Wasisto kembali menukil studi yang menyebut satu tahun pemerintahan Prabowo-Gibran berwatak otoritarian demokrasi. Artinya, institusi demokrasi terlihat secara fisik, namun hanya prosedural tanpa pelibatan aktif publik. “Studi lain menyebut Pemerintahan Prabowo sebagai populis militeristik, di mana pengerahan sumber daya negara diarahkan besar-besaran untuk berbagai program yang menyangkut kebutuhan dasar rakyat namun dijalankan dalam nalar militer,” tandasnya.
Pelaksanaan Asta Cita dalam upaya reformasi hukum dinilai berjalan ke arah sebaliknya. Preseden buruk yang dilakukan pada era Jokowi, dilanjutkan lagi di pemerintahan Prabowo.
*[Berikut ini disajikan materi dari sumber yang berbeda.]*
import Summits.ValiantsHypothesis.ValiantsHypothesis.Theorems.DivisionGapPerDivisionHardStubColContentRigid

/-!
# Crux `DivisionGap.PerDivisionHard` (stmt-ValiantsHypothesis-5065), line `pair-descent-jss-endpoint` —
stub `stub_colContentSubexpRigid`: K2 for cofactors of COLUMN-CONTENT RANK `≤ 2^{n/(log₂ n+e)^e}`
across a balanced row cut

For a row set `A ⊆ Fin n` and an exponent vector `m` let `colContent_A(m) := (Σ_{r ∈ A} m(r,c))_c`
and `V_A(h) := {colContent_A(m) : m ∈ supp h}` (the `Finset.image` of `fun m c => ∑ r ∈ A, m (r, c)`).

`stub_colContentSubexpRigid`: for all `d` there are `e n₀` such that for `n ≥ n₀` every nonzero
torus-homogeneous `h ∈ ℝ≥0[x_ij]` with `|V_A(h)| ≤ 2^{n/(log₂ n + e)^e}` for a row set `A` with
`n ≤ 4|A| ≤ 3n` admits a placement `eR eC` of the block arsenal `G(b,k) ⊕ M₀` with
`b ≥ (log₂ n + d)^d`, a weight `w` cutting out the placed face of the Birkhoff polytope, and a
single `G`-part `u` of its top-`w` fibre.

This is `stub_colContentRigid` (`Theorems/DivisionGapPerDivisionHardStubColContentRigid.lean`)
verbatim with LONG subdivision paths (as `stub_subexpRigid` is to `stub_sparseRigid`).
Parameters: `L = log₂ n`, `q = (L + d + 1)^{d+1}`, `b = q`, `k = n / (16q²)` (so `k ≥ q ≥ 2` once
`n ≥ 16q³`), `N = q + q²k` core labels (so `4N ≤ n` and `2N + (k - 1) ≤ n`), threshold
`t₀ = k - 1`, `e = 2d + 8` (so `(L + e)^e ≥ 64q²`, whence `n / (L + e)^e ≤ k / 4` and
`|V_A(h)|² ≤ 2^{2 (n/(L+e)^e)} ≤ 2^{k-1}`).
1. ROWS ALTERNATE (`stub_altRowEquiv`): label the rows so that the internal row `(i, j, t)` of
   every subdivision path lies in `A` iff `t` is even (room: `N ≤ |A|`, `N ≤ n - |A|`).
2. COLUMNS BY COUNTING (`exists_goodSubset`, `count_lt`): for an ordered pair `(v₁, v₂)` of values
   of `V_A(h)` let `T(v₁, v₂)` be the set of columns where they differ; the pairs with
   `|T| ≥ k - 1` are at most `|V_A(h)|² ≤ 2^{k-1}`, so some `N`-set `S` of columns contains no
   such `T`; label the columns so that the core and internal labels land in `S`
   (`exists_blockEquiv`).
3. The generic weight cuts out the placed face `G` (`cutsOut_genericWeight`, the diagonal perfect
   matching `exists_blockMatching`) and its top fibre agrees off `G`
   (`eq_offG_of_mem_support_topComponent`).
4. Two fibre monomials `m₁ ≠ m₂` differ by an integer matrix `D` supported on `G` with vanishing
   row and column sums; ALTERNATION DETECTS IT (`stub_altFlow`): the `A`-column-sums of `D` — the
   differences of the `A`-column contents `v₁, v₂` of `m₁, m₂` — are nonzero on `≥ k - 1`
   columns, none of them a padding column, i.e. `T(v₁, v₂) ⊆ S` with `|T| ≥ k - 1`: excluded
   by 2.  So the top fibre is a single monomial `m₀`, and `u = m₀|_G`.
-/

noncomputable section

-- `Summit.ValiantsHypothesis.ValiantsHypothesis.…` is the tree's mandated single-conjunct layout
-- (Sub = Summit), so the duplicated namespace component is intended.
set_option linter.dupNamespace false

namespace Summit.ValiantsHypothesis.ValiantsHypothesis.Theorems.DivisionGapPerDivisionHard

open MvPolynomial Literature.Computability.AlgebraicComplexity
open Summit.ValiantsHypothesis.ValiantsHypothesis.Theorems.ZeroOneTransfer.Negative
open scoped NNReal


variable {n : ℕ}

/-- The exponent bookkeeping of `stub_colContentSubexpRigid`: with `q = (L + d + 1)^{d+1}` and
`e = 2d + 8`, `64q² ≤ (L + e)^e`. [folklore] -/
theorem sixtyfour_mul_sq_le_pow (L d : ℕ) :
    64 * ((L + d + 1) ^ (d + 1) * (L + d + 1) ^ (d + 1)) ≤ (L + (2 * d + 8)) ^ (2 * d + 8) := by
  have h1 : (L + d + 1) ^ (d + 1) ≤ (L + (2 * d + 8)) ^ (d + 1) :=
    Nat.pow_le_pow_left (by omega) _
  have h2 : 64 ≤ (L + (2 * d + 8)) ^ 2 :=
    calc 64 = 8 ^ 2 := by norm_num
      _ ≤ (L + (2 * d + 8)) ^ 2 := Nat.pow_le_pow_left (by omega) 2
  calc 64 * ((L + d + 1) ^ (d + 1) * (L + d + 1) ^ (d + 1))
      ≤ (L + (2 * d + 8)) ^ 2 * ((L + (2 * d + 8)) ^ (d + 1) * (L + (2 * d + 8)) ^ (d + 1)) :=
        Nat.mul_le_mul h2 (Nat.mul_le_mul h1 h1)
    _ = (L + (2 * d + 8)) ^ (2 * d + 4) := by ring
    _ ≤ (L + (2 * d + 8)) ^ (2 * d + 8) := Nat.pow_le_pow_right (by omega) (by omega)

/-- **`stub_colContentSubexpRigid` (K2 of line `pair-descent-jss-endpoint` for cofactors of
column-content rank `≤ 2^{n/(log₂ n+e)^e}` across a balanced row cut).**  For all `d` there are
`e n₀` such that for `n ≥ n₀` every nonzero torus-homogeneous `h ∈ ℝ≥0[x_ij]` whose monomials have
at most `2^{n/(log₂ n + e)^e}` distinct `A`-column-content vectors `(Σ_{r∈A} m(r,c))_c` on a row
set `A` with `n ≤ 4|A| ≤ 3n` admits a placement `eR eC` of `G(b,k) ⊕ M₀` with `(log₂ n + d)^d ≤ b`,
a weight `w` cutting out the placed face, and a single `G`-part `u` of the top-`w` fibre of `h`
(which is in fact a single monomial).  `stub_colContentRigid` with long subdivision paths
`k = n / (16q²)`, `b = q = (log₂ n + d + 1)^{d+1}`, `e = 2d + 8`: rows alternate along every
subdivision path (`stub_altRowEquiv`), core columns by counting over the `≤ 2^{k-1}` ordered pairs
of column-content values (`exists_goodSubset`), generic weight, and alternation detects
circulations on `≥ k - 1` core columns (`stub_altFlow`). [folklore] -/
theorem stub_colContentSubexpRigid :
    ∀ d : ℕ, ∃ e n₀ : ℕ, ∀ n ≥ n₀, ∀ h : MvPolynomial (Fin n × Fin n) ℝ≥0,
      h ≠ 0 → IsTorusHomogeneous h → ∀ A : Finset (Fin n), n ≤ 4 * A.card → 4 * A.card ≤ 3 * n →
      (h.support.image fun (mm : (Fin n × Fin n) →₀ ℕ) (cc : Fin n) => ∑ r ∈ A, mm (r, cc)).card ≤
          2 ^ (n / (Nat.log 2 n + e) ^ e) →
      ∃ (b k m : ℕ) (eR eC : BlockV b k m ≃ Fin n) (w : Fin n × Fin n → ℕ)
        (u : (Fin n × Fin n) →₀ ℕ),
        (Nat.log 2 n + d) ^ d ≤ b ∧ CutsOut w (placedBlock eR eC) ∧
          HasSingleGPart (placedBlock eR eC) w h u := by
  intro d
  obtain ⟨L₀, hL₀⟩ := growth d
  refine ⟨2 * d + 8, 2 ^ (L₀ + 1), fun n hn h hh htor A hA₁ hA₂ hcard => ?_⟩
  classical
  -- the parameters
  have hn0 : n ≠ 0 := by
    have : 1 ≤ 2 ^ (L₀ + 1) := Nat.one_le_two_pow
    omega
  have hLL₀ : L₀ + 1 ≤ Nat.log 2 n := Nat.le_log_of_pow_le one_lt_two hn
  have h2L : 2 ^ Nat.log 2 n ≤ n := Nat.pow_log_le_self 2 hn0
  have hq16 := hL₀ (Nat.log 2 n) (by omega)
  have he := sixtyfour_mul_sq_le_pow (Nat.log 2 n) d
  set L := Nat.log 2 n with hL
  have hy : 2 ≤ L + d + 1 := by omega
  have hdq : (L + d) ^ d ≤ (L + d + 1) ^ (d + 1) :=
    (Nat.pow_le_pow_left (by omega) d).trans (Nat.pow_le_pow_right (by omega) (by omega))
  have hq2 : 2 ≤ (L + d + 1) ^ (d + 1) :=
    (Nat.le_self_pow (Nat.succ_ne_zero _) 2).trans (Nat.pow_le_pow_left hy _)
  set q := (L + d + 1) ^ (d + 1) with hq
  have hn16 : 16 * (q * (q * q)) ≤ n := hq16.trans h2L
  have hqq : 4 ≤ q * q := Nat.mul_le_mul hq2 hq2
  have hq3 : q ≤ q * (q * q) := Nat.le_mul_of_pos_right q (by omega)
  -- the subdivision length `k = n / (16q²)`
  have h16qq : 0 < 16 * (q * q) := by omega
  have hqk : q ≤ n / (16 * (q * q)) :=
    (Nat.le_div_iff_mul_le h16qq).mpr
      (calc q * (16 * (q * q)) = 16 * (q * (q * q)) := by ring
        _ ≤ n := hn16)
  have hX : 16 * (q * (q * (n / (16 * (q * q))))) ≤ n :=
    calc 16 * (q * (q * (n / (16 * (q * q))))) = n / (16 * (q * q)) * (16 * (q * q)) := by ring
      _ ≤ n := Nat.div_mul_le_self n (16 * (q * q))
  have hke : n / (L + (2 * d + 8)) ^ (2 * d + 8) ≤ n / (16 * (q * q)) / 4 :=
    calc n / (L + (2 * d + 8)) ^ (2 * d + 8) ≤ n / (64 * (q * q)) :=
          Nat.div_le_div_left he (by omega)
      _ = n / (16 * (q * q) * 4) := by rw [show 64 * (q * q) = 16 * (q * q) * 4 by ring]
      _ = n / (16 * (q * q)) / 4 := (Nat.div_div_eq_div_mul n _ 4).symm
  set k := n / (16 * (q * q)) with hkdef
  have hk : 0 < k := by omega
  have hkX : k ≤ q * (q * k) := by
    rw [← Nat.mul_assoc]
    exact Nat.le_mul_of_pos_left k (by omega)
  set N := q + q * (q * k) with hN
  have hNn : 4 * N ≤ n := by omega
  -- the column-content map and the bad pairs of its values
  set colA : ((Fin n × Fin n) →₀ ℕ) → (Fin n → ℕ) := fun mm cc => ∑ r ∈ A, mm (r, cc) with hcolA
  set V := h.support.image colA with hV
  let T : (Fin n → ℕ) × (Fin n → ℕ) → Finset (Fin n) := fun p =>
    Finset.univ.filter fun cc => p.1 cc ≠ p.2 cc
  set P := (V ×ˢ V).filter fun p => k - 1 ≤ (T p).card with hP
  have hPcard : P.card ≤ 2 ^ (k - 1) :=
    calc P.card ≤ (V ×ˢ V).card := Finset.card_filter_le _ _
      _ = V.card * V.card := Finset.card_product _ _
      _ ≤ 2 ^ (n / (L + (2 * d + 8)) ^ (2 * d + 8)) * 2 ^ (n / (L + (2 * d + 8)) ^ (2 * d + 8)) :=
          Nat.mul_le_mul hcard hcard
      _ = 2 ^ (2 * (n / (L + (2 * d + 8)) ^ (2 * d + 8))) := by rw [← pow_add, ← two_mul]
      _ ≤ 2 ^ (k - 1) := Nat.pow_le_pow_right two_pos (by omega)
  -- a good set `S` of `N` core columns and the column labelling
  obtain ⟨S, hScard, hSgood⟩ := exists_goodSubset P T N (k - 1)
    (fun p hp => (Finset.mem_filter.mp hp).2)
    (by rw [Fintype.card_fin]; exact count_lt (by omega) (by omega) hPcard (by omega))
  obtain ⟨eC, heC₁, heC₂⟩ :=
    exists_blockEquiv S q k (n - N) hScard (by rw [hScard])
  -- the alternating row labelling
  obtain ⟨eR, halt⟩ := stub_altRowEquiv q k (n - N) n A (by omega) (by omega) (by omega)
  set G := placedBlock eR eC with hG
  set B := h.totalDegree + 1 with hB
  -- the generic weight cuts out `G`
  obtain ⟨g, hg⟩ := exists_blockMatching q k (n - N) hk
  obtain ⟨σ₀, hσ₀⟩ := exists_perm_mem_placedBlock eR eC g hg
  have hcut : CutsOut (genericWeight G B) G := cutsOut_genericWeight G (Nat.succ_pos _) σ₀ hσ₀
  -- the top fibre is a single monomial
  have hfib : ∀ m₁ ∈ (topComponent (genericWeight G B) h).support,
      ∀ m₂ ∈ (topComponent (genericWeight G B) h).support, m₁ = m₂ := by
    intro m₁ hm₁ m₂ hm₂
    have hs₁ := support_topComponent_subset _ h hm₁
    have hs₂ := support_topComponent_subset _ h hm₂
    obtain ⟨r₀, c₀, hrc⟩ := htor
    have hoff := eq_offG_of_mem_support_topComponent G hm₁ hm₂
      (degree_eq_of_rowDegrees_eq ((hrc m₁ hs₁).1.trans (hrc m₂ hs₂).1.symm))
    by_contra hne
    -- the difference `D = m₁ - m₂`: supported on `G`, vanishing margins, nonzero
    obtain ⟨hrow, hcol⟩ := sum_diff_eq_zero ((hrc m₁ hs₁).1.trans (hrc m₂ hs₂).1.symm)
      ((hrc m₁ hs₁).2.trans (hrc m₂ hs₂).2.symm)
    set D : Fin n × Fin n → ℤ := fun e => (m₁ e : ℤ) - m₂ e with hD
    have hDG : ∀ e, D e ≠ 0 → e ∈ G := fun e he => by
      by_contra heG
      exact he (by simp only [hD, hoff e heG, sub_self])
    have hDne : ∃ e, D e ≠ 0 := by
      by_contra hall
      push Not at hall
      exact hne (Finsupp.ext fun e => by exact_mod_cast sub_eq_zero.mp (hall e))
    obtain ⟨hcols, hnotpad⟩ := stub_altFlow q k (n - N) n eR eC A D hk hDG hrow hcol halt hDne
    -- the two column contents form a bad pair whose difference set lies inside `S`
    have hTeq : T (colA m₁, colA m₂) = Finset.univ.filter fun cc => ∑ r ∈ A, D (r, cc) ≠ 0 := by
      refine Finset.filter_congr fun cc _ => ?_
      change (∑ r ∈ A, m₁ (r, cc) ≠ ∑ r ∈ A, m₂ (r, cc)) ↔ _
      rw [← colContent_sub_eq_sum A m₁ m₂ cc, sub_ne_zero, Nat.cast_injective.ne_iff]
    have hmem : (colA m₁, colA m₂) ∈ P := by
      refine Finset.mem_filter.mpr ⟨Finset.mk_mem_product (Finset.mem_image_of_mem _ hs₁)
        (Finset.mem_image_of_mem _ hs₂), ?_⟩
      rw [hTeq]
      exact hcols
    refine hSgood _ hmem fun cc hcc => ?_
    rw [hTeq] at hcc
    have hcc' := (Finset.mem_filter.mp hcc).2
    obtain ⟨x, rfl⟩ := eC.surjective cc
    rcases x with i | p | u
    · exact heC₁ i
    · exact heC₂ p
    · exact absurd (eC.symm_apply_apply _) (hnotpad _ u hcc')
  -- conclusion: `u` is the `G`-part of the unique monomial of the top fibre
  obtain ⟨m₀, hm₀⟩ := support_nonempty.mpr (topComponent_ne_zero (genericWeight G B) hh)
  refine ⟨q, k, n - N, eR, eC, genericWeight G B, m₀.filter (· ∈ G), hdq, hcut,
    fun e he => ?_, fun m' hm' e he => ?_⟩
  · rw [Finsupp.support_filter] at he
    exact (Finset.mem_filter.mp he).2
  · rw [hfib m' hm' m₀ hm₀, Finsupp.filter_apply_pos _ _ he]

end Summit.ValiantsHypothesis.ValiantsHypothesis.Theorems.DivisionGapPerDivisionHard

end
Pakar Hukum Tata Negara Universitas Gadjah Mada (UGM), Yance Arizona mengungkapkan bahwa sejumlah lembaga mencatat tren penurunan skor Indonesia dari tahun ke tahun, seperti yang dilakukan Indeks Demokrasi dari The Economist Intelligence Unit dan The Rule of Law Index (Indeks Negara Hukum) dari The World Justice Project.
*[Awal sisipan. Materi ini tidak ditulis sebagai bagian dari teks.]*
import Summits.Ventures.QEC.Census.CertBZList
import Summits.Ventures.QEC.Census.BB.A1s_n192_k8_7f65f6e8.L1Iface
import HarnessLib

set_option Elab.async false
set_option maxRecDepth 200000

/-!
# `[[192,8,16]]` one-level cover certificate of `A1s_n192_k8_7f65f6e8` — LEVEL-1 objects: decided structure facts (`L1Rows`; qec-search-1 g5)

On the objects of `L1Iface`: the rows of both systematic matrices are words below `2^96` and there are 48 of them (hypotheses of the
`CertBZPlaneTree` leaves), the structural verdict `blockStructOK 96 15 eGb eBlock` (both matrices systematic on their information sets,
`|Aᵢ| = |eGb| = 48`, recounted Brouwer–Zimmermann bound `(7+1)+(6+1) = 15`), and every word of the orbit list `eOrb` is below `2^96`
(hypothesis `hallow` of `CertBZList.mem_allow_of_struct_reaches`). Theorems only; `decide +kernel`; KERNEL. (Pattern of search-9 g5 `L1Rows` p535898.)
-/

namespace Summit.Ventures.QEC.Census.A1s_n192_k8_7f65f6e8

open Summit.Ventures.QEC.Census

/-- Rows of level-1 matrix 0 are words below `2^96`. -/
theorem eG0_lt : ∀ g ∈ giRows A1s_n192_k8_7f65f6e8.eGb eM0, g < 2 ^ 96 := by
  have h : ((giRows eGb eM0).all fun g => decide (g < 2 ^ 96)) = true := by decide +kernel
  simpa [List.all_eq_true] using h

/-- Rows of level-1 matrix 1 are words below `2^96`. -/
theorem eG1_lt : ∀ g ∈ giRows A1s_n192_k8_7f65f6e8.eGb eM1, g < 2 ^ 96 := by
  have h : ((giRows eGb eM1).all fun g => decide (g < 2 ^ 96)) = true := by decide +kernel
  simpa [List.all_eq_true] using h

/-- Matrix 0 has 48 rows. -/
theorem eG0_len : (giRows A1s_n192_k8_7f65f6e8.eGb eM0).length = 48 := by decide +kernel

/-- Matrix 1 has 48 rows. -/
theorem eG1_len : (giRows A1s_n192_k8_7f65f6e8.eGb eM1).length = 48 := by decide +kernel

/-- STRUCTURE of the level-1 block (type-10 `blockStructOK`): both matrices systematic on `T₀` / `T₁` with rows below `2^96`,
`|Aᵢ| = 48`, and the recounted bound reaches `15`. -/
theorem eBlock_struct : blockStructOK 96 15 A1s_n192_k8_7f65f6e8.eGb eBlock = true := by decide +kernel

set_option maxHeartbeats 400000000 in
/-- Every word of the orbit list is below `2^96` (one kernel pass over `eOrb`). -/
theorem eOrb_lt : ∀ w ∈ A1s_n192_k8_7f65f6e8.eOrb, w < 2 ^ 96 := by
  have h : (eOrb.all fun w => decide (w < 2 ^ 96)) = true := by decide +kernel
  simpa [List.all_eq_true] using h

end Summit.Ventures.QEC.Census.A1s_n192_k8_7f65f6e8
Menurut Yance, catatan itu tercermin dalam pembentukan dan penegakan hukum yang tidak menunjukkan adanya perbaikan. Contohnya dalam pembentukan hukum yang melibatkan DPR dan pemerintah, proses legislasi itu tidak lebih baik dari sebelumnya, karena dilakukan secara ugal-ugalan dan minim partisipasi publik. Walhasil, peraturan maupun UU yang dibuat berkualitas buruk.
Selain itu, proses legislasi tersebut lebih memfokuskan pada sentralisasi kekuasaan seperti dalam revisi UU TNI dan UU Badan Usaha Milik Negara (BUMN) imbas adanya Danantara. Padahal, masih ada UU yang semestinya menjadi prioritas untuk segera diselesaikan seperti UU Masyarakat Adat dan UU Perlindungan Pekerja Rumah Tangga (UU PPRT).
“Terakhir kita melihat bagaimana revisi UU TNI dan revisi UU BUMN yang dibuat tanpa partisipasi publik. Kita lihat kemarahan publik telah berujung pada protes yang besar untuk membubarkan DPR dan penjarahan rumah anggota DPR,” kata Yance kepada ThePhrase.id, Rabu (15/10).
Yance menyebut, selama satu tahun Prabowo menjabat belum ada langkah konkret dalam menyelesaikan kasus pelanggaran HAM berat yang terjadi sejak era Reformasi 1998. Supremasi hukum di Indonesia disebut belum dilakukan secara akuntabel. (M Hafid dan Rangga)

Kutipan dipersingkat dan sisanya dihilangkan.